Reservoir's main public registration idea is no longer a flat list of unrelated IServiceCollection helpers. Reservoir now exposes builders that make startup composition explicit at two levels:

  • a top-level builder for host and package composition
  • a feature-scoped builder for reducers and action effects

Builder Model

This diagram shows the current public registration flow.

IReservoirBuilder is the top-level public builder. It exists so host code and client packages can compose Reservoir registrations without each package exposing another flat IServiceCollection API.

IReservoirFeatureBuilder<TState> is the feature-scoped public builder. It exists so a single feature can register reducers and action effects together inside AddFeatureState<TState>(...).

Source code:

Top-Level Builder

The top-level builder is created by AddReservoir().

  • IServiceCollection.AddReservoir() is the core DI entry point.
  • WebAssemblyHostBuilder.AddReservoir() is the Blazor WebAssembly entry point and delegates to the core DI entry point.

The top-level builder supports three verified categories of work:

  • registering feature state through AddFeatureState<TState>()
  • registering feature state with reducers and effects through AddFeatureState<TState>(configure)
  • registering middleware through AddMiddleware<TMiddleware>()

Feature Builder

The feature builder exists only inside the AddFeatureState<TState>(configure) callback.

It supports:

  • AddReducer<TAction>(Func<TState, TAction, TState> reduce)
  • AddReducer<TAction, TReducer>()
  • AddActionEffect<TEffect>()

That keeps reducer and effect composition local to the feature state instead of scattering it across startup.

How It Fits The Stack

Reservoir can still stand alone as a client-state library.

Within Mississippi applications, other client packages now compose on top of the Reservoir builder instead of bypassing it. Inlet is the clearest example: AddInletClient(), AddProjectionPath<T>(), AddInletBlazorSignalR(...), and AddSignalRConnectionFeature() all extend IReservoirBuilder.

What This Area Owns

  • Store and dispatch pipeline abstractions
  • Feature state, actions, reducers, selectors, effects, and middleware
  • Client integration for that state-management model
  • The public builder contracts used to compose those registrations

What This Area Does Not Own

  • The Blazor UX component contract itself
  • Domain behavior or event-stream persistence

What This Page Guarantees

  • It defines Reservoir as the client-state subsystem responsible for stores, reducers, selectors, effects, middleware, and related integration.
  • It identifies the line between Reservoir and neighboring UI or cross-layer composition concerns.
  • It documents the builder model that packages now use for registration.

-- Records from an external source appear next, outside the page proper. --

/-- **(3.47)₁ of the reading at `U = 1` on `f ⊗ E`**: `|η²·G′(1)(f ⊗ E)|_{(2+γ)} ≤ C|f|_{(γ)}` given §2's first pointwise bound (`‖E‖ ≤ 1`).
[cite: Balaban1985BackgroundPropagators, (3.47) p.398 + Cor. 3.5 p.407] -/
theorem glob0_one_le (f : SiteY i → ℝ) (E : BallY 𝔸) {γ C : ℝ} (hC : 0 ≤ C)
    (h0 : ∀ z : SiteY i, |i.cf|⁻¹ ^ 2 * |((toKT i).G *ᵥ f) z| ≤
      C * wNormS i γ f * (((ℓ : ℝ) + 1) ^ (i.D.lev z.1) * |i.cf|⁻¹) ^ ((2 : ℝ) + γ)) :
    wNormSY i (2 + γ) (fun z => ((etaS i ^ 2 : ℝ) : ℂ) • O (fun _ _ => 1) (liftY f (E : 𝔸)) z) ≤ C * wNormS i γ f := by
  refine wNormSY_le_of_pointwise i (mul_nonneg hC (wNormS_nonneg i γ f)) fun z => ?_
  rw [hO, real_smul_liftY_apply, hη]
  calc ‖liftY (fun w => |i.cf|⁻¹ ^ 2 * ((toKT i).G *ᵥ f) w) (E : 𝔸) z‖
      ≤ |(|i.cf|⁻¹ ^ 2 * ((toKT i).G *ᵥ f) z)| := norm_liftY_le _ E z
    _ = |i.cf|⁻¹ ^ 2 * |((toKT i).G *ᵥ f) z| := by
        rw [abs_mul, abs_of_nonneg (pow_nonneg (inv_nonneg.2 (abs_nonneg _)) 2)]
    _ ≤ _ := h0 z

/-- **(3.47)₂ of the reading at `U = 1` on `f ⊗ E`, direction `μ`**: `|η·∇_{1,μ}G′(1)(f ⊗ E)|_{(1+γ)} ≤ C|f|_{(γ)}` given §2's second bound.
[cite: Balaban1985BackgroundPropagators, (3.47) p.398 + (3.3) p.390 + Cor. 3.5 p.407] -/
theorem glob1_one_le (f : SiteY i → ℝ) (E : BallY 𝔸) (μ : Fin (d + 1)) {γ C : ℝ} (hC : 0 ≤ C)
    (h1 : ∀ z : SiteY i, |i.cf|⁻¹ * |((dT (toKT i).NB μ * (toKT i).G) *ᵥ f) z| ≤
      C * wNormS i γ f * (((ℓ : ℝ) + 1) ^ (i.D.lev z.1) * |i.cf|⁻¹) ^ ((1 : ℝ) + γ)) :
    wNormSY i (1 + γ) (fun z => ((etaS i : ℝ) : ℂ) • cdS i (fun _ _ => 1) μ (O (fun _ _ => 1) (liftY f (E : 𝔸))) z) ≤
      C * wNormS i γ f := by
  refine wNormSY_le_of_pointwise i (mul_nonneg hC (wNormS_nonneg i γ f)) fun z => ?_
  rw [hO, cdS_one_liftY, Matrix.mulVec_mulVec, real_smul_liftY_apply, hη]
  calc ‖liftY (fun w => |i.cf|⁻¹ * ((dT (toKT i).NB μ * (toKT i).G) *ᵥ f) w) (E : 𝔸) z‖
      ≤ |(|i.cf|⁻¹ * ((dT (toKT i).NB μ * (toKT i).G) *ᵥ f) z)| := norm_liftY_le _ E z
    _ = |i.cf|⁻¹ * |((dT (toKT i).NB μ * (toKT i).G) *ᵥ f) z| := by
        rw [abs_mul, abs_of_nonneg (inv_nonneg.2 (abs_nonneg _))]
    _ ≤ _ := h1 z

/-- **(3.47)₃ of the reading at `U = 1` on `f ⊗ E`, direction `μ`**: `|η·G′(1)∇*_{1,μ}(f ⊗ E)|_{(1+γ)} ≤ C|f|_{(γ)}` given §2's third bound.
[cite: Balaban1985BackgroundPropagators, (3.47) p.398 + (3.8) p.392 + Cor. 3.5 p.407] -/
theorem glob2_one_le (f : SiteY i → ℝ) (E : BallY 𝔸) (μ : Fin (d + 1)) {γ C : ℝ} (hC : 0 ≤ C)
    (h2 : ∀ z : SiteY i, |i.cf|⁻¹ * |(((toKT i).G * (dT (toKT i).NB μ)ᵀ) *ᵥ f) z| ≤
      C * wNormS i γ f * (((ℓ : ℝ) + 1) ^ (i.D.lev z.1) * |i.cf|⁻¹) ^ ((1 : ℝ) + γ)) :
    wNormSY i (1 + γ) (fun z => ((etaS i : ℝ) : ℂ) • O (fun _ _ => 1) (cdsS i (fun _ _ => 1) μ (liftY f (E : 𝔸))) z) ≤
      C * wNormS i γ f := by
  refine wNormSY_le_of_pointwise i (mul_nonneg hC (wNormS_nonneg i γ f)) fun z => ?_
  rw [cdsS_one_liftY, hO, Matrix.mulVec_mulVec, real_smul_liftY_apply, hη]
  calc ‖liftY (fun w => |i.cf|⁻¹ * (((toKT i).G * (dT (toKT i).NB μ)ᵀ) *ᵥ f) w) (E : 𝔸) z‖
      ≤ |(|i.cf|⁻¹ * (((toKT i).G * (dT (toKT i).NB μ)ᵀ) *ᵥ f) z)| := norm_liftY_le _ E z
    _ = |i.cf|⁻¹ * |(((toKT i).G * (dT (toKT i).NB μ)ᵀ) *ᵥ f) z| := by
        rw [abs_mul, abs_of_nonneg (inv_nonneg.2 (abs_nonneg _))]
    _ ≤ _ := h2 z

omit hη in
/-- **(3.47)₄ of the reading at `U = 1` on `f ⊗ E`**: `|Δ_1G′(1)(f ⊗ E)|_{(γ)} ≤ C|f|_{(γ)}` given §2's fourth bound (no `η` prefactor: `hη` unused).
[cite: Balaban1985BackgroundPropagators, (3.47) p.398 + (3.23) p.395 + Cor. 3.5 p.407] -/
theorem glob3_one_le (f : SiteY i → ℝ) (E : BallY 𝔸) {γ C : ℝ} (hC : 0 ≤ C)
    (h3 : ∀ z : SiteY i, |((perLapT (toKT i).NB * (toKT i).G) *ᵥ f) z| ≤
      C * wNormS i γ f * (((ℓ : ℝ) + 1) ^ (i.D.lev z.1) * |i.cf|⁻¹) ^ γ) :
    wNormSY i γ (lapS i (fun _ _ => 1) (O (fun _ _ => 1) (liftY f (E : 𝔸)))) ≤ C * wNormS i γ f := by
  refine wNormSY_le_of_pointwise i (mul_nonneg hC (wNormS_nonneg i γ f)) fun z => ?_
  rw [hO, lapS_one_liftY, Matrix.mulVec_mulVec]
  exact (norm_liftY_le _ E z).trans (h3 z)

end Letter

/-! ## §4 At a member: the (3.47) slot of def-Y's layer at `U = 1` on a site argument -/

section Member

variable {G : Subgroup 𝔸ˣ} (x : MemberY d ℓ hd hL b₀ b₁ Mstar) (𝔏 : CovLettersY 𝔸 x) (𝔈 : ExpLettersY 𝔸 G x)

omit [CompleteSpace 𝔸] in
/-- **the members of record live in print's units**: `η = L^{−k}` of the reading (`etaS`) IS `|c_f|⁻¹` of the (3.41) weights (`MemberY.hcfk`).
[cite: Balaban1984PropagatorsII, (2.1) p.224 («η = L^{−k}»); Balaban1985BackgroundPropagators, (3.41) p.397] -/
theorem etaS_toKIdx : etaS x.toKIdx = |x.cf|⁻¹ := by
  unfold etaS nKT
  rw [x.hcfk, abs_of_nonneg (by positivity)]
  push_cast
  rfl

/-- the (3.47) slot of def-Y's layer at `U = 1` on a site argument, unfolded (the reading `kernelFamilyS.glob` on `.inl f`).
[cite: Balaban1985BackgroundPropagators, (3.47) p.398 (the reading; bookkeeping)] -/
theorem Gp_glob_one_inl (n : Fin 4) (f : SiteY x.toKIdx → ℝ) (γ : ℝ) :
    (operatorLayerYOfLetters 𝔸 G x 𝔏 𝔈).Gp.glob n (bg9Y 𝔸 G x).one (Sum.inl f) γ =
      ⨆ E : BallY 𝔸,
        ((![wNormSY x.toKIdx (2 + γ) (fun z => ((etaS x.toKIdx ^ 2 : ℝ) : ℂ) • 𝔏.Gp (fun _ _ => 1) (liftY f (E : 𝔸)) z),
            ⨆ μ : Fin (d + 1), wNormSY x.toKIdx (1 + γ)
              (fun z => ((etaS x.toKIdx : ℝ) : ℂ) • cdS x.toKIdx (fun _ _ => 1) μ (𝔏.Gp (fun _ _ => 1) (liftY f (E : 𝔸))) z),
            ⨆ μ : Fin (d + 1), wNormSY x.toKIdx (1 + γ)
              (fun z => ((etaS x.toKIdx : ℝ) : ℂ) • 𝔏.Gp (fun _ _ => 1) (cdsS x.toKIdx (fun _ _ => 1) μ (liftY f (E : 𝔸))) z),
            wNormSY x.toKIdx γ (lapS x.toKIdx (fun _ _ => 1) (𝔏.Gp (fun _ _ => 1) (liftY f (E : 𝔸))))] : Fin 4 → ℝ) n) := rfl

/-- ★ **THE (3.47) SLOT OF def-Y's LAYER AT `U = 1` ON A SITE ARGUMENT IS `≤ C|f|_{(γ)}`** given §2's four pointwise bounds for `f` at `γ` (every
entry `n`, every letter record `𝔏`: flatness clause `𝔏.Gp_one`, sup over the unit ball by def-Y's `iSup_ball_le`).
[cite: Balaban1985BackgroundPropagators, (3.47) p.398 + Cor. 3.5 p.407; Balaban1984PropagatorsII, Prop. 2.2 (2.67) + Lemma 2.1 p.234] -/
theorem Gp_glob_one_inl_le (n : Fin 4) (f : SiteY x.toKIdx → ℝ) {γ C : ℝ} (hC : 0 ≤ C)
    (h : ∀ z : SiteY x.toKIdx,
      |x.cf|⁻¹ ^ 2 * |((toKT x.toKIdx).G *ᵥ f) z| ≤
          C * wNormS x.toKIdx γ f * (((ℓ : ℝ) + 1) ^ (x.D.lev z.1) * |x.cf|⁻¹) ^ ((2 : ℝ) + γ) ∧
      (∀ μ : Fin (d + 1), |x.cf|⁻¹ * |((dT (toKT x.toKIdx).NB μ * (toKT x.toKIdx).G) *ᵥ f) z| ≤
          C * wNormS x.toKIdx γ f * (((ℓ : ℝ) + 1) ^ (x.D.lev z.1) * |x.cf|⁻¹) ^ ((1 : ℝ) + γ)) ∧
      (∀ μ : Fin (d + 1), |x.cf|⁻¹ * |(((toKT x.toKIdx).G * (dT (toKT x.toKIdx).NB μ)ᵀ) *ᵥ f) z| ≤
          C * wNormS x.toKIdx γ f * (((ℓ : ℝ) + 1) ^ (x.D.lev z.1) * |x.cf|⁻¹) ^ ((1 : ℝ) + γ)) ∧
      |((perLapT (toKT x.toKIdx).NB * (toKT x.toKIdx).G) *ᵥ f) z| ≤
          C * wNormS x.toKIdx γ f * (((ℓ : ℝ) + 1) ^ (x.D.lev z.1) * |x.cf|⁻¹) ^ γ) :
    (operatorLayerYOfLetters 𝔸 G x 𝔏 𝔈).Gp.glob n (bg9Y 𝔸 G x).one (Sum.inl f) γ ≤ C * wNormS x.toKIdx γ f := by
  have hCN : 0 ≤ C * wNormS x.toKIdx γ f := mul_nonneg hC (wNormS_nonneg _ γ f)
  rw [Gp_glob_one_inl]
  refine iSup_ball_le (fun E => ?_) hCN
  fin_cases n
  · exact glob0_one_le x.toKIdx 𝔏.Gp 𝔏.Gp_one (etaS_toKIdx x) f E hC (fun z => (h z).1)
  · exact Real.iSup_le (fun μ => glob1_one_le x.toKIdx 𝔏.Gp 𝔏.Gp_one (etaS_toKIdx x) f E μ hC (fun z => (h z).2.1 μ)) hCN
  · exact Real.iSup_le (fun μ => glob2_one_le x.toKIdx 𝔏.Gp 𝔏.Gp_one (etaS_toKIdx x) f E μ hC (fun z => (h z).2.2.1 μ)) hCN
  · exact glob3_one_le x.toKIdx 𝔏.Gp 𝔏.Gp_one f E hC (fun z => (h z).2.2.2)

end Member

/-! ## §5 The (3.47) leaf of G′(1) at the layer of letters; row 11 from the four remaining leaves -/

section Layer

variable {G : Subgroup 𝔸ˣ} (𝔏 : ∀ x : MemberY d ℓ hd hL b₀ b₁ Mstar, CovLettersY 𝔸 x)
  (𝔈 : ∀ x : MemberY d ℓ hd hL b₀ b₁ Mstar, ExpLettersY 𝔸 G x)

/-- ★★ **THE (3.47) LEAF OF G′(1) ON SITE ARGUMENTS HOLDS AT NODE 00's LAYER OF LETTERS** — for EVERY family of letter records `𝔏` (printed `U = 1`
clause `Gp_one`) and expansion letters `𝔈`: ONE threshold `M₁` and ONE `B₀` such that at every member of Stage 3′(Y) above the threshold, for every
site argument `λ = .inl f`, every `γ ∈ [−4, 4]` and every entry, `(ops x).Gp.glob n 1 λ γ ≤ B₀|λ|_{(γ)}` — (3.47) at `U = 1` for G′, from [4] (2.67) +
Lemma 2.1 on the torus (lit-balaban-p21) read through def-Y's reading.  The schema `B9ResidualEntriesAtOne.AtOneGlobOn … (fun _ lam => ¬ lam.isRight)`
of row 11 is thereby a THEOREM at this layer. [cite: Balaban1985BackgroundPropagators, Thm 3.1 (3.47) p.398 («consequences of the local ones (3.42) and Lemma 2.1») + Cor. 3.5 p.407; Balaban1984PropagatorsII, Prop. 2.2 (2.67), Lemma 2.1 p.234] -/
theorem atOneGlobOn_Gp_letters :
    AtOneGlobOn geo9Y (bg9Y 𝔸 G) (fun x => (operatorLayerYOfLetters 𝔸 G x (𝔏 x) (𝔈 x)).Gp) (fun _ lam => ¬ (lam.isRight = true)) := by
  obtain ⟨M₁, C, hM₁, hC, H⟩ := ineq347_Gp_kIdx (d := d) (ℓ := ℓ) (hd := hd) (hL := hL) (b₀ := b₀) (b₁ := b₁) 4
  refine ⟨M₁, C, hM₁, hC, fun x hx n lam γ hP hγ₁ hγ₂ => ?_⟩
  cases lam with
  | inr J => exact absurd rfl hP
  | inl f =>
      exact Gp_glob_one_inl_le x (𝔏 x) (𝔈 x) n f hC.le (fun z => H x.toKIdx hx γ (abs_le.2 ⟨by linarith, hγ₂⟩) f z)

/-- ★ **THE UNRESTRICTED (3.47) BLOCK OF G′(1) AT U = 1 HOLDS AT THE LAYER OF LETTERS** (`B9FromB6.ResidualGAGlobAtOne`-shape for `(ops ·).Gp`: every
argument, site or bond — OFF the site summand the reading is `0`, `B9ResidualEntriesAtOneAtLetters`).
[cite: Balaban1985BackgroundPropagators, Thm 3.1 (3.47) p.398 + Cor. 3.5 p.407; Balaban1984PropagatorsII, Prop. 2.2 (2.67), Lemma 2.1 p.234] -/
theorem residualGlobAtOne_Gp_letters :
    ResidualGAGlobAtOne geo9Y (bg9Y 𝔸 G) (fun x => (operatorLayerYOfLetters 𝔸 G x (𝔏 x) (𝔈 x)).Gp) :=
  residualGAGlobAtOne_of_globOn_of_null (fun x => B9GeoNormsKLevelModelSignsV1.modelSignsOn_geo9K x.toKIdx)
    (fun x n lam γ hP => Gp_glob_nonpos_of_isRight x (𝔏 x) (𝔈 x) n _ lam (Classical.not_not.mp hP) γ)
    (atOneGlobOn_Gp_letters 𝔏 𝔈)

/-- ★★ **ROW `hGp` AT THE LAYER OF LETTERS FROM THE FOUR REMAINING U = 1 LEAVES OF G′(1) ON SITE ARGUMENTS** — (3.46), (3.43) with Δ̃-cut-offs, (3.44),
(3.45) (the printed-shape schemas of `B9ResidualEntriesAtOne`; for G′(1) the cell's G-B9-03a ∕ G-B9-20, not printed in [4]); the (3.47) leaf is
`atOneGlobOn_Gp_letters`, the OFF-summand nulls are `B9ResidualEntriesAtOneAtLetters`'. [cite: Balaban1985BackgroundPropagators, Cor. 3.5 p.407 + Thm 3.1 (3.43)–(3.47) p.398] -/
theorem residualGpAtOne_letters_of_blocksOn4
    (hL2 : AtOneL2On geo9Y (bg9Y 𝔸 G) (fun x => (operatorLayerYOfLetters 𝔸 G x (𝔏 x) (𝔈 x)).Gp) (fun _ lam => ¬ (lam.isRight = true)))
    (hH1 : AtOneH1On geo9Y (bg9Y 𝔸 G) (fun x => (operatorLayerYOfLetters 𝔸 G x (𝔏 x) (𝔈 x)).Gp) (fun _ lam => ¬ (lam.isRight = true)))
    (hE4 : AtOneE4On geo9Y (bg9Y 𝔸 G) (fun x => (operatorLayerYOfLetters 𝔸 G x (𝔏 x) (𝔈 x)).Gp) (fun _ lam => ¬ (lam.isRight = true)))
    (hH2 : AtOneH2On geo9Y (bg9Y 𝔸 G) (fun x => (operatorLayerYOfLetters 𝔸 G x (𝔏 x) (𝔈 x)).Gp) (fun _ lam => ¬ (lam.isRight = true))) :
    ResidualGpAtOne geo9Y (bg9Y 𝔸 G) (fun x => (operatorLayerYOfLetters 𝔸 G x (𝔏 x) (𝔈 x)).Gp) :=
  residualGpAtOne_letters_of_blocksOn 𝔏 𝔈 hL2 (atOneGlobOn_Gp_letters 𝔏 𝔈) hH1 hE4 hH2

end Layer

/-! ## §6 At the record: `ops := opsYOfLetters N θ M⋆ 𝔏 𝔈` -/

section Record

open scoped Matrix.Norms.L2Operator

variable (N : ℕ) (θ : Stage3Params) (Mstar' : ℕ) (𝔏 : LettersY N θ Mstar') (𝔈 : ExpsY N θ Mstar')

/-- ★★ **THE (3.47) LEAF OF G′(1) AT THE RECORD's LAYER OF LETTERS** (`ops := opsYOfLetters N θ M⋆ 𝔏 𝔈`, `𝔸 = M_N(ℂ)`, `G = SU(N)`), every `𝔏 𝔈`.
[cite: Balaban1985BackgroundPropagators, Thm 3.1 (3.47) p.398 + Cor. 3.5 p.407; Balaban1984PropagatorsII, Prop. 2.2 (2.67), Lemma 2.1 p.234] -/
theorem atOneGlobOn_Gp_opsYOfLetters :
    AtOneGlobOn geo9Y (bg9Y (Matrix (Fin N) (Fin N) ℂ) (specialUnitaryUnits (Fin N))) (fun x => (opsYOfLetters N θ Mstar' 𝔏 𝔈 x).Gp)
      (fun _ lam => ¬ (lam.isRight = true)) :=
  atOneGlobOn_Gp_letters 𝔏 𝔈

What This Page Does Not Claim

  • Full API-level behavioral reference for the store pipeline
  • Performance characteristics or operational guarantees
  • Replacement of the preserved deep detail that still lives in the archived docs set

Trade-Off To Keep In Mind

Reservoir gives you a disciplined state model, and the builder pattern keeps startup composition clearer, but both require applications to adopt the Reservoir vocabulary consistently.

Summary

Think of Reservoir as the client-state subsystem with a builder-based public registration model: IReservoirBuilder composes host-level concerns, and IReservoirFeatureBuilder<TState> composes feature-level reducers and effects.